Чиновник покачал головой.
– Твоё желание, конечно, похвально, но в надежде спасти чужие жизни ты рискуешь потерять свою. Ты задумал очень опасное дело!
– Всё в руках Божьих, – пожал я плечами. – Я молился и получил благоприятные знамения. Поэтому скажи лучше, какой корабль выбрать? – и я опустил в руку чиновника монету.
– Выбрать? – удивился он, спрятав монету. – Кто говорит о выборе? У тебя нет никакого выбора. Суда на другой конец Ойкумены уходят и вообще-то нечасто, а сейчас и подавно. Вон, видишь двухмачтовую венецианскую галеру? Только она одна и идёт во Францию. Тебе несказанно повезёт, если капитан согласится принять тебя на борт. Потому что ты можешь прождать другого корабля всё лето и не дождаться. А потом придут осенние шторма, и никаких кораблей не будет вообще. Да не стой же столбом, беги со всех ног!
– А сколько может стоить проезд? Спрашиваю, чтобы не заплатить лишнего.
– Ты заплатишь столько, сколько с тебя потребуют, или останешься на берегу, вот и всё. Скажу в последний раз: поспеши, ибо удача может от тебя отвернуться.
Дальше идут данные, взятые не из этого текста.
/-!
# Route `RadicialJung`, crux `CleanModels` (stmt-ResolutionOfSingularities-15917), line `Sketch` rev 35, stub 6 `stub_cleanProp44` (X44c):
# CLEAN-PERMISSIBILITY OF EXCEPTIONAL CURVES AT THE POINTS OF A BLOWING UP — ANY CENTRE, ANY TRANSVERSAL CLEAN COMPONENTS (scheme level)

Seat decomp-res-hand-2 g19 (structural hand).  Brick (v) of hand-2 g18's census (`Cruxes/CleanModels/Lines/Sketch-memo-hand2-g18-stubs-5-7.md` §2 (a)):
the scheme-level classification ✓ `cleanPermissibleAt_exceptionalCurve_or_obstruction` (`…CleanProp44NearLineClassification.lean`) carried the
hypothesis `b = 0` (no clean component `V(w_m)` transversal to the centre — automatic for POINT centres, ✓ `eq_zero_of_span_centre_eq_maximalIdeal`, but
not for the CURVE centres of the `l = 1` successor analysis, memo 4e (B3)/(B4)).  Here the hypothesis is REMOVED by specialising the centre-free
side-family classification ✓ `cleanPermissibleAt_or_obstruction_of_sideFamily` (`…CleanProp44SideFamilyClassification.lean`):

* `exists_sideFamily_of_isBlowup` — THE SIDE FAMILY AT A POINT OF A BLOWING UP: for `τ : X' → X` a blowing up along `J` (`IsBlowup`), `x' ∈ X'`, a
  regular system of parameters `(c, w)` of `𝒪_{X,τ x'}` with `(c) = J_{τ x'}`, a non-trivial representative `u · ∏ c_k^{a_k} · ∏ w_m^{b_m}` of the line of
  `G`, and `(e') = J 𝒪_{X',x'}`: a family `s : Fin r → 𝒪_{X',x'}` with `(e', s)` part of a regular system of parameters, exponents `ex`, a unit `V` with
  `Σ τ^♯c_j^p τ^♯G^j = V · e'^{Σ a} · ∏ s_j^{ex_j}`, every `s_j` being EITHER a charged clean side (`τ^♯ c_k = e' · s_j`, `ex_j = a_k`) OR a transversal
  component (`τ^♯ w_m = s_j`, `ex_j = b_m`), every `w_m` occurring, and every `c_k` with `a_k ≠ 0` either not passing through `x'`
  (`(τ^♯ c_k) = J 𝒪_{X',x'}`) or occurring (repackaging of ✓ `exists_transform_normalForm_of_isBlowup`).
* `cleanPermissibleAt_exceptionalCurve_or_obstruction_of_sides` — for `dim 𝒪_{X',x'} = 3`, all shown exponents `a_k`, `b_m` zero or prime to `p`, and a
  regular curve germ `N = (e', z)` through `x'` inside the exceptional divisor (`(e', z, z') = 𝔪_{x'}`): CLEAN-PERMISSIBLE ∨ CORNER (two distinct sides
  through `x'` — charged `c`-sides with `a_k ≠ 0` or `w`-sides with `b_m ≠ 0` —, `(e', s₁, s₂) = 𝔪_{x'}`, neither in `N`) ∨ TANGENT (such a side in
  `(N + 𝔪²) ∖ N`) ∨ BIRTH (`p ∣ Σ a_k`, no charged side with `a_k ≠ 0` through `x'`, ALL `b_m = 0`, and a unit `U` presenting the transform as `U · e'^A`
  which fails the non-birth test).  For `b = 0` this is ✓ `cleanPermissibleAt_exceptionalCurve_or_obstruction` again.
* `cleanPermissibleAt_sideTrace_or_birth` (local) / `cleanPermissibleAt_exceptionalTrace_or_birth` (scheme) — THE TRACE OF A TRANSVERSAL COMPONENT:
  for `N = (e', τ^♯ w_{m₀})` — the curve `E ∩ V(w_{m₀})'`; for a curve centre `Y` on a threefold (`l = 1`) this is THE FIBRE `E_x` of `E → Y` — there is
  NO corner and NO tangency obstruction: `N` is clean-permissible unless `x'` is a birth (`p ∣ Σ a_k`, nothing charged through `x'`, all `b_m = 0`);
  `cleanPermissibleAt_exceptionalTrace_of_ne_zero` — in particular `b_{m₀} ≠ 0` makes `N` clean-permissible at EVERY point of it.

Honest framing: OURS, bookkeeping; a TOOL for the (R1ᵐⁱⁿ)/(R3ᵐⁱⁿ′) provers (curve centres: the fibres of the exceptional divisor are decided; the
horizontal successor curves `Γ″ ⊂ E_Y` fall under the general classification).  Nothing here proves X44c, any case of `CleanModels`, or resolution of
singularities in characteristic `p`.  Setting only: [cite: Piltant2013, §2 Axiom 4] [cite: CossartPiltant2008, Lemma 4.3 (4)–(5); Prop. 4.4 (proof)]
[cite: GortzWedhorn2020, Prop. 13.91] [cite: DeJong1996, 2.4].
-/

noncomputable section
Указанная галера качалась у причала с убранными вёслами. Вероятно, груз уже был в трюме, потому что сидела она в воде довольно низко. На борт были перекинуты две доски, исцарапанные и потемневшие. Их края с неприятным скрипом ездили туда-сюда по апостису[39] и плитам причала. Идти по этим доскам было страшно, хотя вода (правда, весьма грязная) была рядом, а плавал я хорошо. Опасность состояла в том, что галера могла легко раздавить упавшего между причалом и своим бортом. Прочтя краткую молитву и вспомнив гимнастику, которой я занимался под руководством отца, а впоследствии и самостоятельно, я благополучно пробежал по сходням и оказался на палубе.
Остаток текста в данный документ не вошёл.